REQUIRED WORK: From the line below that contains "glInt 3 F := by" to the line that contains "HAS MEASURE AT", repeat every line exactly, both ends included, and nothing else.

[Dataset entries]
/-
Copyright (c) 2026 The HCML crux team. All rights reserved.
Released under Apache 2.0 license as described in the file LICENSE.
Authors: K2E3-p14 (g5) (explicit-unit `hodgecm-mathlib-K2E3-p14-g5`)
-/
import Summits.HodgeConjecture.HodgeConjecture.Theorems.K2E3GLnUnipotentAdHeight        -- ★ (V0) p858112 (this seat): `ne_zero_of_coe_eq_diagonal`; brings ★ B4-0 file 1 (`adBall_iff_of_coe_eq_diagonal`)
import Literature.NumberTheory.Automorphic.GLnUnipotentRadicalUnimodular                -- ★ `mem_standardLeviGL_id_iff` (the diagonal torus `A = M_id`)
import Literature.NumberTheory.Automorphic.ValuedFieldValuativeRelBridge                -- ★ `mem_glInt_iff_forall_v_le_one`
import Mathlib.Data.Int.Interval
import HarnessLib

/-!
# (GL-[M6]-sc, VOL brick V3) The torus window count: `α {a ∈ A : h(det a) ∈ W, 𝔅_ρ(a)} ≤ |W| · (2ρ+1)² · α(A(𝒪))`

Cell `hodgecm-mathlib`, Track B, line `K2_E3_EllipticInputs`; payer «GL-[M6]-sc» of leaf (11-3-split-sc-NE) (dealer K2E3-plan (g3) D63, line lead K2E3-p23
(g5), RULINGS #11 (M11-1) ∕ #12 (M12-4), BLUEPRINT v4 §2 «VOL-split»: «`a = n⁻¹k⁻¹z` ranges in `A ∩ F_D ∩ 𝔅`, Haar_A-volume `≤ 3(2·radius+1)² vol(A(𝒪))`»).
In the `k · n · a` count of Harish-Chandra's Theorem 16 route [HarishChandra1970, Part VII §3 pp. 71–73] the torus variable `a = diag(a₀,a₁,a₂)` of the diagonal
torus `A = M_id ≤ GL₃(F)` is constrained by a DETERMINANT WINDOW (the fundamental domain of `ϖ^ℤ`, K2E3-p03 (g4)'s ★ integer height `h(g) = log v(det g)`) and by a
scale-invariant HEIGHT BALL `𝔅_ρ(a) ⇔ |log v(a_i) − log v(a_j)| ≤ ρ` (★ B4-0 `adBall_iff_of_coe_eq_diagonal`).  The valuation vector `e(a) = (log v(a_i))_i ∈ ℤ³` is
then pinned by `(h, e₁ − e₀, e₂ − e₀) ∈ W × [−ρ, ρ]²`, and each fibre `{a : e(a) = e}` is a left translate of (a subset of) the compact open `A(𝒪) = A ∩ GL₃(𝒪)`,
so for every left-invariant measure `α` on `A`:
  **`α {a : h(det a) ∈ W ∧ 𝔅_ρ(a)} ≤ |W| · (2ρ+1)² · α(A(𝒪))`** (`measure_window_adBall_le`) — POLYNOMIAL in the radius `ρ`, which is where the conjugator height and
  the radius of Theorem 20 enter the majorant (v4 §0.1).
* §1 algebra of `A = M_id`: `coe_eq_diagonal` (elements are diagonal), `v_apply_ne_zero`, `log_v_det_eq_sum` (`h(det a) = Σ e_i(a)`), `sub_le_of_adBall` (`𝔅_ρ ⇒ e_i − e_j ≤ ρ`),
  `inv_mul_mem_glInt_of_log_eq` (equal valuation vectors ⇒ `a₀⁻¹ a ∈ GL₃(𝒪)`).
* §2 `measure_cell_le` (each `(h, δ₁, δ₂)`-cell has measure `≤ α(A(𝒪))`) and the payload **`measure_window_adBall_le`**; `isCompact_setOf_coe_mem_glInt`,
  `measure_setOf_coe_mem_glInt_lt_top` (the constant is finite).

HONEST LABEL: HC_CM is proved only modulo the 7 printed citations (2 remaining named inputs: hLiu418 = stmt-HodgeConjecture-24832, h413 =
stmt-HodgeConjecture-24833) until rung 0 closes; count-neutral (kernel lane `--supports stmt-HodgeConjecture-24833 --as helper`), THEOREMS ONLY — no `def`, no
instance, no notation, no `sorry`.

## References
* [HarishChandra1970] Harish-Chandra (notes by G. van Dijk), *Harmonic Analysis on Reductive p-adic Groups*, LNM 162 (1970), Part VII §3 pp. 71–73.
* [Cartier1979] P. Cartier, *Representations of 𝔭-adic groups: a survey*, PSPM 33.1 (1979), §IV.1 (`A(𝒪)`, the lattice `A ∕ A(𝒪) ≅ ℤ³`).
-/

set_option linter.dupNamespace false

noncomputable section

open MeasureTheory Measure Set Function Topology
open scoped MatrixGroups NNReal ENNReal WithZero
open Matrix ValuativeRel
open Literature.NumberTheory.Automorphic Literature.NumberTheory.GaloisRepresentations Literature.NumberTheory.GaloisRepresentations.IsNonarchimedeanLocalField
open Summit.HodgeConjecture.HodgeConjecture.Cruxes.H413.K2E3GLnAdHeightBalls Summit.HodgeConjecture.HodgeConjecture.Cruxes.H413.K2E3GLnUnipotentAdHeight

namespace Summit.HodgeConjecture.HodgeConjecture.Cruxes.H413.K2E3GL3TorusWindowCount

/-! ## §1 Algebra of the diagonal torus `A = M_id ≤ GL₃(F)` -/

section Algebra

variable {F : Type*} [Field F]

/-- An element of the diagonal torus `A = M_id` IS a diagonal matrix. [cite: Cartier1979, §IV.1] -/
theorem coe_eq_diagonal (a : ↥(standardLeviGL F (id : Fin 3 → Fin 3))) :
    ((a : GL (Fin 3) F) : Matrix (Fin 3) (Fin 3) F) = Matrix.diagonal fun i => ((a : GL (Fin 3) F) : Matrix (Fin 3) (Fin 3) F) i i := by
  have h := (mem_standardLeviGL_id_iff (a : GL (Fin 3) F)).1 a.2
  ext i j
  by_cases hij : i = j
  · subst hij; rw [Matrix.diagonal_apply_eq]
  · rw [Matrix.diagonal_apply_ne _ hij, h i j hij]

variable [Valued F ℤᵐ⁰]

/-- The diagonal entries of `a ∈ A` have non-zero valuation. [folklore] -/
theorem v_apply_ne_zero (a : ↥(standardLeviGL F (id : Fin 3 → Fin 3))) (i : Fin 3) :
    Valued.v (((a : GL (Fin 3) F) : Matrix (Fin 3) (Fin 3) F) i i) ≠ 0 :=
  (Valuation.ne_zero_iff _).2 (ne_zero_of_coe_eq_diagonal (coe_eq_diagonal a) i)

/-- **`h(det a) = e₀(a) + e₁(a) + e₂(a)`**: the integer height of `det a` is the sum of the valuation exponents of the diagonal entries. [cite: Cartier1979, §IV.1] -/
theorem log_v_det_eq_sum (a : ↥(standardLeviGL F (id : Fin 3 → Fin 3))) :
    WithZero.log (Valued.v ((a : GL (Fin 3) F) : Matrix (Fin 3) (Fin 3) F).det) =
      WithZero.log (Valued.v (((a : GL (Fin 3) F) : Matrix (Fin 3) (Fin 3) F) 0 0)) +
        WithZero.log (Valued.v (((a : GL (Fin 3) F) : Matrix (Fin 3) (Fin 3) F) 1 1)) +
          WithZero.log (Valued.v (((a : GL (Fin 3) F) : Matrix (Fin 3) (Fin 3) F) 2 2)) := by
  have h0 := v_apply_ne_zero a 0
  have h1 := v_apply_ne_zero a 1
  have h2 := v_apply_ne_zero a 2
  conv_lhs => rw [coe_eq_diagonal a, Matrix.det_diagonal, Fin.prod_univ_three]
  rw [map_mul, map_mul, WithZero.log_mul (mul_ne_zero h0 h1) h2, WithZero.log_mul h0 h1]

/-- **`𝔅_ρ(a) ⇒ e_i(a) − e_j(a) ≤ ρ`** for `a ∈ A` (the torus reading ★ `adBall_iff_of_coe_eq_diagonal` of the scale-invariant height ball, in integer exponents).
[cite: HarishChandra1970, Part VII §3 p. 72] -/
theorem sub_le_of_adBall {ϖ : F} (hϖ : Valued.v ϖ = WithZero.exp (-1 : ℤ)) {ρ : ℕ} {a : ↥(standardLeviGL F (id : Fin 3 → Fin 3))}
    (h : ∀ i j k l, Valued.v (ϖ ^ ρ * (((a : GL (Fin 3) F) : Matrix (Fin 3) (Fin 3) F) i j * (((a : GL (Fin 3) F)⁻¹ : GL (Fin 3) F) : Matrix (Fin 3) (Fin 3) F) k l)) ≤ 1)
    (i j : Fin 3) :
    WithZero.log (Valued.v (((a : GL (Fin 3) F) : Matrix (Fin 3) (Fin 3) F) i i)) - WithZero.log (Valued.v (((a : GL (Fin 3) F) : Matrix (Fin 3) (Fin 3) F) j j)) ≤ ρ := by
  have hij := (adBall_iff_of_coe_eq_diagonal ϖ ρ (coe_eq_diagonal a)).1 h i j
  have hi := v_apply_ne_zero a i
  have hj := v_apply_ne_zero a j
  have hvϖ : Valued.v (ϖ ^ ρ) = WithZero.exp (-(ρ : ℤ)) := by rw [map_pow, hϖ, ← WithZero.exp_nsmul, nsmul_eq_mul, mul_neg, mul_one]
  rw [map_mul, map_mul, map_inv₀, hvϖ, ← WithZero.exp_log hi, ← WithZero.exp_log hj, ← WithZero.exp_neg, ← WithZero.exp_add, ← WithZero.exp_add,
    ← WithZero.exp_zero, WithZero.exp_le_exp] at hij
  omega

omit [Valued F ℤᵐ⁰] in
/-- Entries of `a₀⁻¹ a` for `a₀, a ∈ A`: `(a₀⁻¹ a)_{ii} = (a₀)_{ii}⁻¹ a_{ii}`, off-diagonal `0`. [folklore] -/
theorem coe_inv_mul_eq_diagonal (a₀ a : ↥(standardLeviGL F (id : Fin 3 → Fin 3))) :
    (((a₀ : GL (Fin 3) F)⁻¹ * (a : GL (Fin 3) F) : GL (Fin 3) F) : Matrix (Fin 3) (Fin 3) F) =
      Matrix.diagonal fun i => (((a₀ : GL (Fin 3) F) : Matrix (Fin 3) (Fin 3) F) i i)⁻¹ * ((a : GL (Fin 3) F) : Matrix (Fin 3) (Fin 3) F) i i := by
  conv_lhs => rw [Units.val_mul, coe_inv_eq_diagonal_inv (coe_eq_diagonal a₀), coe_eq_diagonal a, Matrix.diagonal_mul_diagonal]

/-- **Equal valuation vectors ⇒ same `A(𝒪)`-coset**: if `e_i(a) = e_i(a₀)` for all `i` then `a₀⁻¹ a ∈ GL₃(𝒪)` (diagonal with unit entries). [cite: Cartier1979, §IV.1] -/
theorem inv_mul_mem_glInt_of_log_eq [ValuativeRel F] [(Valued.v : Valuation F ℤᵐ⁰).Compatible] {a₀ a : ↥(standardLeviGL F (id : Fin 3 → Fin 3))}
    (he : ∀ i, WithZero.log (Valued.v (((a : GL (Fin 3) F) : Matrix (Fin 3) (Fin 3) F) i i)) =
      WithZero.log (Valued.v (((a₀ : GL (Fin 3) F) : Matrix (Fin 3) (Fin 3) F) i i))) :
    (a₀ : GL (Fin 3) F)⁻¹ * (a : GL (Fin 3) F) ∈ glInt 3 F := by
  -- the unit diagonal entries `u_i = (a₀)_{ii}⁻¹ a_{ii}` and their inverses have valuation `1`
  have hv : ∀ i, Valued.v ((((a₀ : GL (Fin 3) F) : Matrix (Fin 3) (Fin 3) F) i i)⁻¹ * ((a : GL (Fin 3) F) : Matrix (Fin 3) (Fin 3) F) i i) = 1 := by
    intro i
    have hi := v_apply_ne_zero a i
    have hi₀ := v_apply_ne_zero a₀ i
    rw [map_mul, map_inv₀, ← WithZero.exp_log hi, ← WithZero.exp_log hi₀, he i, ← WithZero.exp_neg, ← WithZero.exp_add, neg_add_cancel, WithZero.exp_zero]
  have hd := coe_inv_mul_eq_diagonal a₀ a
  rw [mem_glInt_iff_forall_v_le_one]
  refine ⟨fun i j => ?_, fun i j => ?_⟩
  · rw [hd]
    by_cases hij : i = j
    · subst hij; rw [Matrix.diagonal_apply_eq, hv i]
    · rw [Matrix.diagonal_apply_ne _ hij, map_zero]; exact zero_le
  · rw [coe_inv_eq_diagonal_inv hd]
    by_cases hij : i = j
    · subst hij; rw [Matrix.diagonal_apply_eq, map_inv₀, hv i, inv_one]
    · rw [Matrix.diagonal_apply_ne _ hij, map_zero]; exact zero_le

end Algebra

/-! ## §2 The window count -/

section Count

variable {F : Type*} [Field F] [Valued F ℤᵐ⁰] [ValuativeRel F] [(Valued.v : Valuation F ℤᵐ⁰).Compatible] [IsNonarchimedeanLocalField F]
  [MeasurableSpace (GL (Fin 3) F)] [BorelSpace (GL (Fin 3) F)]

/-- **ONE CELL HAS MEASURE AT MOST `α(A(𝒪))`**: for fixed `(s, δ₁, δ₂)`, the set of `a ∈ A` with `e₀+e₁+e₂ = s`, `e₁ − e₀ = δ₁`, `e₂ − e₀ = δ₂` (`e_i = log v(a_{ii})`) is empty
or contained in ONE left `A(𝒪)`-coset, so every left-invariant measure gives it mass `≤ α(A(𝒪))`. [cite: Cartier1979, §IV.1] -/
theorem measure_cell_le (α : Measure ↥(standardLeviGL F (id : Fin 3 → Fin 3))) [α.IsMulLeftInvariant] (s δ₁ δ₂ : ℤ) :
    α {a | WithZero.log (Valued.v (((a : GL (Fin 3) F) : Matrix (Fin 3) (Fin 3) F) 0 0)) +
          WithZero.log (Valued.v (((a : GL (Fin 3) F) : Matrix (Fin 3) (Fin 3) F) 1 1)) +
          WithZero.log (Valued.v (((a : GL (Fin 3) F) : Matrix (Fin 3) (Fin 3) F) 2 2)) = s ∧
        WithZero.log (Valued.v (((a : GL (Fin 3) F) : Matrix (Fin 3) (Fin 3) F) 1 1)) -
          WithZero.log (Valued.v (((a : GL (Fin 3) F) : Matrix (Fin 3) (Fin 3) F) 0 0)) = δ₁ ∧
        WithZero.log (Valued.v (((a : GL (Fin 3) F) : Matrix (Fin 3) (Fin 3) F) 2 2)) -
          WithZero.log (Valued.v (((a : GL (Fin 3) F) : Matrix (Fin 3) (Fin 3) F) 0 0)) = δ₂} ≤
      α {a | (a : GL (Fin 3) F) ∈ glInt 3 F} := by
  haveI : IsTopologicalRing F := inferInstance
  haveI : BorelSpace ↥(standardLeviGL F (id : Fin 3 → Fin 3)) := Subtype.borelSpace _
  set C := {a : ↥(standardLeviGL F (id : Fin 3 → Fin 3)) |
      WithZero.log (Valued.v (((a : GL (Fin 3) F) : Matrix (Fin 3) (Fin 3) F) 0 0)) +
          WithZero.log (Valued.v (((a : GL (Fin 3) F) : Matrix (Fin 3) (Fin 3) F) 1 1)) +
          WithZero.log (Valued.v (((a : GL (Fin 3) F) : Matrix (Fin 3) (Fin 3) F) 2 2)) = s ∧
        WithZero.log (Valued.v (((a : GL (Fin 3) F) : Matrix (Fin 3) (Fin 3) F) 1 1)) -
          WithZero.log (Valued.v (((a : GL (Fin 3) F) : Matrix (Fin 3) (Fin 3) F) 0 0)) = δ₁ ∧
        WithZero.log (Valued.v (((a : GL (Fin 3) F) : Matrix (Fin 3) (Fin 3) F) 2 2)) -
          WithZero.log (Valued.v (((a : GL (Fin 3) F) : Matrix (Fin 3) (Fin 3) F) 0 0)) = δ₂} with hC
  rcases Set.eq_empty_or_nonempty C with hC0 | ⟨a₀, ha₀⟩
  · rw [hC0, measure_empty]; exact zero_le
  · -- `C ⊆ a₀ · A(𝒪)`
    have hsub : C ⊆ (fun a => a₀⁻¹ * a) ⁻¹' {a : ↥(standardLeviGL F (id : Fin 3 → Fin 3)) | (a : GL (Fin 3) F) ∈ glInt 3 F} := by
      intro a ha
      rw [Set.mem_preimage, Set.mem_setOf_eq, Subgroup.coe_mul, Subgroup.coe_inv]
      refine inv_mul_mem_glInt_of_log_eq fun i => ?_
      obtain ⟨hs, h1, h2⟩ := ha
      obtain ⟨hs₀, h1₀, h2₀⟩ := ha₀
      have h3 : ∀ i : Fin 3, i = 0 ∨ i = 1 ∨ i = 2 := by decide
      rcases h3 i with rfl | rfl | rfl <;> omega
    calc α C ≤ α ((fun a => a₀⁻¹ * a) ⁻¹' {a : ↥(standardLeviGL F (id : Fin 3 → Fin 3)) | (a : GL (Fin 3) F) ∈ glInt 3 F}) := measure_mono hsub
      _ = α {a | (a : GL (Fin 3) F) ∈ glInt 3 F} := measure_preimage_mul α a₀⁻¹ _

WRITTEN ANSWER:
    (a₀ : GL (Fin 3) F)⁻¹ * (a : GL (Fin 3) F) ∈ glInt 3 F := by
  -- the unit diagonal entries `u_i = (a₀)_{ii}⁻¹ a_{ii}` and their inverses have valuation `1`
  have hv : ∀ i, Valued.v ((((a₀ : GL (Fin 3) F) : Matrix (Fin 3) (Fin 3) F) i i)⁻¹ * ((a : GL (Fin 3) F) : Matrix (Fin 3) (Fin 3) F) i i) = 1 := by
    intro i
    have hi := v_apply_ne_zero a i
    have hi₀ := v_apply_ne_zero a₀ i
    rw [map_mul, map_inv₀, ← WithZero.exp_log hi, ← WithZero.exp_log hi₀, he i, ← WithZero.exp_neg, ← WithZero.exp_add, neg_add_cancel, WithZero.exp_zero]
  have hd := coe_inv_mul_eq_diagonal a₀ a
  rw [mem_glInt_iff_forall_v_le_one]
  refine ⟨fun i j => ?_, fun i j => ?_⟩
  · rw [hd]
    by_cases hij : i = j
    · subst hij; rw [Matrix.diagonal_apply_eq, hv i]
    · rw [Matrix.diagonal_apply_ne _ hij, map_zero]; exact zero_le
  · rw [coe_inv_eq_diagonal_inv hd]
    by_cases hij : i = j
    · subst hij; rw [Matrix.diagonal_apply_eq, map_inv₀, hv i, inv_one]
    · rw [Matrix.diagonal_apply_ne _ hij, map_zero]; exact zero_le

end Algebra

/-! ## §2 The window count -/

section Count

variable {F : Type*} [Field F] [Valued F ℤᵐ⁰] [ValuativeRel F] [(Valued.v : Valuation F ℤᵐ⁰).Compatible] [IsNonarchimedeanLocalField F]
  [MeasurableSpace (GL (Fin 3) F)] [BorelSpace (GL (Fin 3) F)]

/-- **ONE CELL HAS MEASURE AT MOST `α(A(𝒪))`**: for fixed `(s, δ₁, δ₂)`, the set of `a ∈ A` with `e₀+e₁+e₂ = s`, `e₁ − e₀ = δ₁`, `e₂ − e₀ = δ₂` (`e_i = log v(a_{ii})`) is empty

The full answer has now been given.